Prompt: Looking only at the lines below that contain "hnorm", give the number of them and no other text.

Saved data entries:
import Literature.MathematicalPhysics.KineticTheory.CollisionTubePullbackFlight
import Literature.MathematicalPhysics.KineticTheory.CollisionFluxUpperBound
import HarnessLib

/-!
# Short flights before a collision: charging to the previous collision (pathwise)

Topic `Literature/MathematicalPhysics/KineticTheory` (wanted by the crux line `even-rung-mean-variance` of
`JParityClosure.EvenStressEnskog`, stmt-AtomisticToContinuum-13079, residual `(S2b₂)` of the
collision-cylinder pull-back, `CollisionTubePullbackDefs.shortFlightDeficit`).

Along a good hard-sphere orbit on `𝕋³` the SHORT-FLIGHT DEFICIT of the pull-back,
`R_short = Σ_{collisions (s,i,j), s ∈ [0,τ]} |Ψ_c| · (pairFlightStart − (s − ℓ))₊` (`ℓ = κ ε` the length
of the tube window), is charged to three collision sums whose marks are functions of the configuration
AT a collision (so that the window bound `measure_collisionSum_ge_le_liminf` of
`CollisionFluxUpperBound` applies to each):

`R_short ≤ C ℓ · (K₁ + K₃ + 2 K_F)` (`shortFlightDeficit_le_chargedSums`, `|Ψ| ≤ C`), where

* `K₁` = number of (ordered) collisions with time in `[0, ℓ]` (early collisions);
* `K₃ = Σ_{collisions} ‖vⱼ − vᵢ‖ / R`, `R = (1/2 − ε)/ℓ` — it dominates the number of collisions `(s, i, j)`
  whose pair ALSO collided at the pair flight start `s'' ∈ (s − ℓ, s)`: two collisions of the same pair in
  free flight on the torus within time `< ℓ` force the pair to wrap around the torus, i.e. a relative
  speed `≥ R` (`one_le_relSpeed_div_of_recollision`; the outgoing pair separates, `sepAt_orbit_eq`);
* `K_F = Σ_{collisions (s'',p,m)} F(γ(s''), p, m)` with the FORWARD-CONTACT COUNT
  `F(w, p, m) = #{j' ∉ {p, m} : ‖reprSym((x_{j'} − x_p) + proj(t (v_{j'} − v_p)))‖ = ε for some t ∈ (0, ℓ)}`
  — every other collision `(s, i, j)` with a short flight is CHARGED to the last collision `(s'', p, m)`,
  `s'' ∈ (s − ℓ, s)`, of the partner `p ∈ {i, j}` that collided last: between `s''` and `s` both
  partners fly freely (`flightStart`), so at the post-collisional configuration `γ(s'')` the other
  partner `j'` is on a free collision course with `p` with contact at time `s − s'' ∈ (0, ℓ)`
  (`charge_spec`, `orbit_posDiff_eq`); at most two ordered collisions are charged to the same
  `(s'', p, m)` (the next collision of `p`, in its two orders), whence the factor `2`.

This is the deterministic half of the estimate of `R_short` (Cercignani–Illner–Pulvirenti 1994 §2.2 and
App. 4.A: collisions preceded by another collision of a partner within a short time are controlled by
three-body contact configurations; Gallagher–Saint-Raymond–Texier 2013 §4.1).

## References

* C. Cercignani, R. Illner, M. Pulvirenti, *The Mathematical Theory of Dilute Gases* (1994), §2.2,
  App. 4.A.  [CIPDiluteGases1994]
* I. Gallagher, L. Saint-Raymond, B. Texier, *From Newton to Boltzmann* (2013), Part II Ch. 4, §4.1,
  Prop. 4.1.1, Def. 4.1.2.  [GallagherSaintRaymondTexier2013]
-/

noncomputable section

open scoped BigOperators Classical InnerProductSpace ENNReal Topology
open Set MeasureTheory Filter Function
open Literature.Analysis.FluidPDE Literature.Analysis.FunctionSpaces

namespace Literature.MathematicalPhysics.KineticTheory

variable {σ : ℝ} {N : ℕ} {Φ : HardSphereFlow (Torus.geometry (Fin 3)) (hsDiameter σ N) (N + 1)}
  {z : Config (N + 1) (Fin 3) T3}

/-! ## Flight starts along a good orbit -/

/-- Along a good orbit the flight start of a particle at a time `s ≥ 0` lies in `[0, s]`. [folklore] -/
theorem flightStart_mem_Icc (hz : z ∈ Φ.good) (k : Fin (N + 1)) {s : ℝ} (hs : 0 ≤ s) :
    flightStart (Torus.geometry (Fin 3)) (hsDiameter σ N) (orbit σ N Φ z) 0 k s ∈ Icc 0 s := by
  rcases mem_insert_iff.1 ((isTraj hz).flightStart_mem 0 k s) with h | h
  · rw [h]; exact ⟨le_rfl, hs⟩
  · exact ⟨h.2.1.le, h.2.2.le⟩

/-- Along a good orbit the pair flight start at a time `s ≥ 0` lies in `[0, s]`. [folklore] -/
theorem pairFlightStart_mem_Icc (hz : z ∈ Φ.good) (i j : Fin (N + 1)) {s : ℝ} (hs : 0 ≤ s) :
    pairFlightStart σ N Φ z i j s ∈ Icc 0 s := by
  have hi := flightStart_mem_Icc hz i hs
  have hj := flightStart_mem_Icc hz j hs
  exact ⟨le_max_of_le_left hi.1, max_le hi.2 hj.2⟩

/-- The short-flight deficit of one collision is at most the window length `ℓ ≥ 0`. [folklore] -/
theorem deficit_le (hz : z ∈ Φ.good) (i j : Fin (N + 1)) {s ℓ : ℝ} (hs : 0 ≤ s) (hℓ : 0 ≤ ℓ) :
    max (pairFlightStart σ N Φ z i j s - (s - ℓ)) 0 ≤ ℓ :=
  max_le (by linarith [(pairFlightStart_mem_Icc hz i j hs).2]) hℓ

/-- A positive flight start is a collision time of the particle in `(0, s)`. [folklore] -/
theorem flightStart_spec (hz : z ∈ Φ.good) (k : Fin (N + 1)) {s : ℝ}
    (hpos : 0 < flightStart (Torus.geometry (Fin 3)) (hsDiameter σ N) (orbit σ N Φ z) 0 k s) :
    flightStart (Torus.geometry (Fin 3)) (hsDiameter σ N) (orbit σ N Φ z) 0 k s ∈ Ioo 0 s ∧
      Participates (Torus.geometry (Fin 3)) (hsDiameter σ N)
        (orbit σ N Φ z (flightStart (Torus.geometry (Fin 3)) (hsDiameter σ N) (orbit σ N Φ z) 0 k s)) k := by
  rcases mem_insert_iff.1 ((isTraj hz).flightStart_mem 0 k s) with h | h
  · rw [h] at hpos; exact absurd hpos (lt_irrefl 0)
  · exact ⟨h.2, h.1⟩

/-- **The next collision of a freely flying particle is unique**: if `p` takes part in no collision during
`(s'', s₁)` and `(s'', s₂)` but does at `s₁` and at `s₂`, then `s₁ = s₂`. [folklore] -/
theorem eq_of_nextCollision {γ : ℝ → Config (N + 1) (Fin 3) T3} {ε : ℝ} {p : Fin (N + 1)} {s'' s₁ s₂ : ℝ}
    (h₁ : s'' < s₁) (h₂ : s'' < s₂)
    (hf₁ : ∀ u ∈ Ioo s'' s₁, ¬ Participates (Torus.geometry (Fin 3)) ε (γ u) p)
    (hp₁ : Participates (Torus.geometry (Fin 3)) ε (γ s₁) p)
    (hf₂ : ∀ u ∈ Ioo s'' s₂, ¬ Participates (Torus.geometry (Fin 3)) ε (γ u) p)
    (hp₂ : Participates (Torus.geometry (Fin 3)) ε (γ s₂) p) : s₁ = s₂ := by
  by_contra hne
  rcases lt_or_gt_of_ne hne with hlt | hgt
  · exact hf₂ s₁ ⟨h₁, hlt⟩ hp₁
  · exact hf₁ s₂ ⟨h₂, hgt⟩ hp₂

/-! ## Charging a short flight to the previous collision -/

/-- **Charging.** Let `(p, o)` collide at time `s` along a good orbit, let `p` have collided at
`s'' ∈ (s − ℓ, s)` (with partner `m = partner p`) and let `p` and `o` fly freely on `(s'', s)`, `o` not
taking part in the collision at `s''`.  Then `(p, m)` is a contact pair at `s''`, `o ∉ {p, m}`, and at the
post-collisional configuration `γ(s'')` the pair `(o, p)` is on a free collision course with contact at the
forward time `s − s'' ∈ (0, ℓ)`: `‖reprSym((x_o − x_p) + proj((s − s'')(v_o − v_p)))‖ = ε`. [folklore] -/
theorem charge_spec (hz : z ∈ Φ.good) (hε2 : hsDiameter σ N < 1 / 2) {p o : Fin (N + 1)} {s s'' ℓ : ℝ}
    (hs'' : s'' < s) (hℓ : s - ℓ < s'')
    (hp : Participates (Torus.geometry (Fin 3)) (hsDiameter σ N) (orbit σ N Φ z s'') p)
    (hpf : ∀ u ∈ Ioo s'' s, ¬ Participates (Torus.geometry (Fin 3)) (hsDiameter σ N) (orbit σ N Φ z u) p)
    (hof : ∀ u ∈ Ioo s'' s, ¬ Participates (Torus.geometry (Fin 3)) (hsDiameter σ N) (orbit σ N Φ z u) o)
    (ho : ¬ Participates (Torus.geometry (Fin 3)) (hsDiameter σ N) (orbit σ N Φ z s'') o)
    (hc : (p, o) ∈ contactPairs (Torus.geometry (Fin 3)) (hsDiameter σ N) (orbit σ N Φ z s)) :
    (p, partner (Torus.geometry (Fin 3)) (hsDiameter σ N) (orbit σ N Φ z s'') p) ∈
        contactPairs (Torus.geometry (Fin 3)) (hsDiameter σ N) (orbit σ N Φ z s'') ∧
      o ≠ p ∧ o ≠ partner (Torus.geometry (Fin 3)) (hsDiameter σ N) (orbit σ N Φ z s'') p ∧
      ∃ t ∈ Ioo 0 ℓ, ‖Torus.reprSym (((orbit σ N Φ z s'' o).1 - (orbit σ N Φ z s'' p).1) +
        Torus.proj (t • ((orbit σ N Φ z s'' o).2 - (orbit σ N Φ z s'' p).2)))‖ = hsDiameter σ N := by
  have hG : (Torus.geometry (Fin 3)).IsHardSphereRegular (hsDiameter σ N) :=
    Torus.isHardSphereRegular_geometry (by rw [← one_div]; exact hε2)
  have hpm : (p, partner (Torus.geometry (Fin 3)) (hsDiameter σ N) (orbit σ N Φ z s'') p) ∈
      contactPairs (Torus.geometry (Fin 3)) (hsDiameter σ N) (orbit σ N Φ z s'') := by
    rcases collide_partner hp with h | h
    · exact h
    · exact (swap_mem_contactPairs_iff hG).1 h
  have hmpart : Participates (Torus.geometry (Fin 3)) (hsDiameter σ N) (orbit σ N Φ z s'')
      (partner (Torus.geometry (Fin 3)) (hsDiameter σ N) (orbit σ N Φ z s'') p) :=
    ⟨p, (collide_partner hp).symm⟩
  have hop : o ≠ p := fun h => ho (h ▸ hp)
  have hom : o ≠ partner (Torus.geometry (Fin 3)) (hsDiameter σ N) (orbit σ N Φ z s'') p :=
    fun h => ho (h ▸ hmpart)
  refine ⟨hpm, hop, hom, s - s'', ⟨sub_pos.2 hs'', by linarith⟩, ?_⟩
  -- contact of `(o, p)` at time `s`, positions by the pair free flight from `s''`
  have hco : (o, p) ∈ contactPairs (Torus.geometry (Fin 3)) (hsDiameter σ N) (orbit σ N Φ z s) :=
    (swap_mem_contactPairs_iff hG).1 hc
  have hnorm := ((mem_contactPairs_iff_of_mem (orbit_mem hz s)).1 hco).2
  rw [Torus.geometry_sepVec, orbit_posDiff_eq hz hs''.le hof hpf ⟨hs''.le, le_rfl⟩] at hnorm
  exact hnorm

Task answer: 3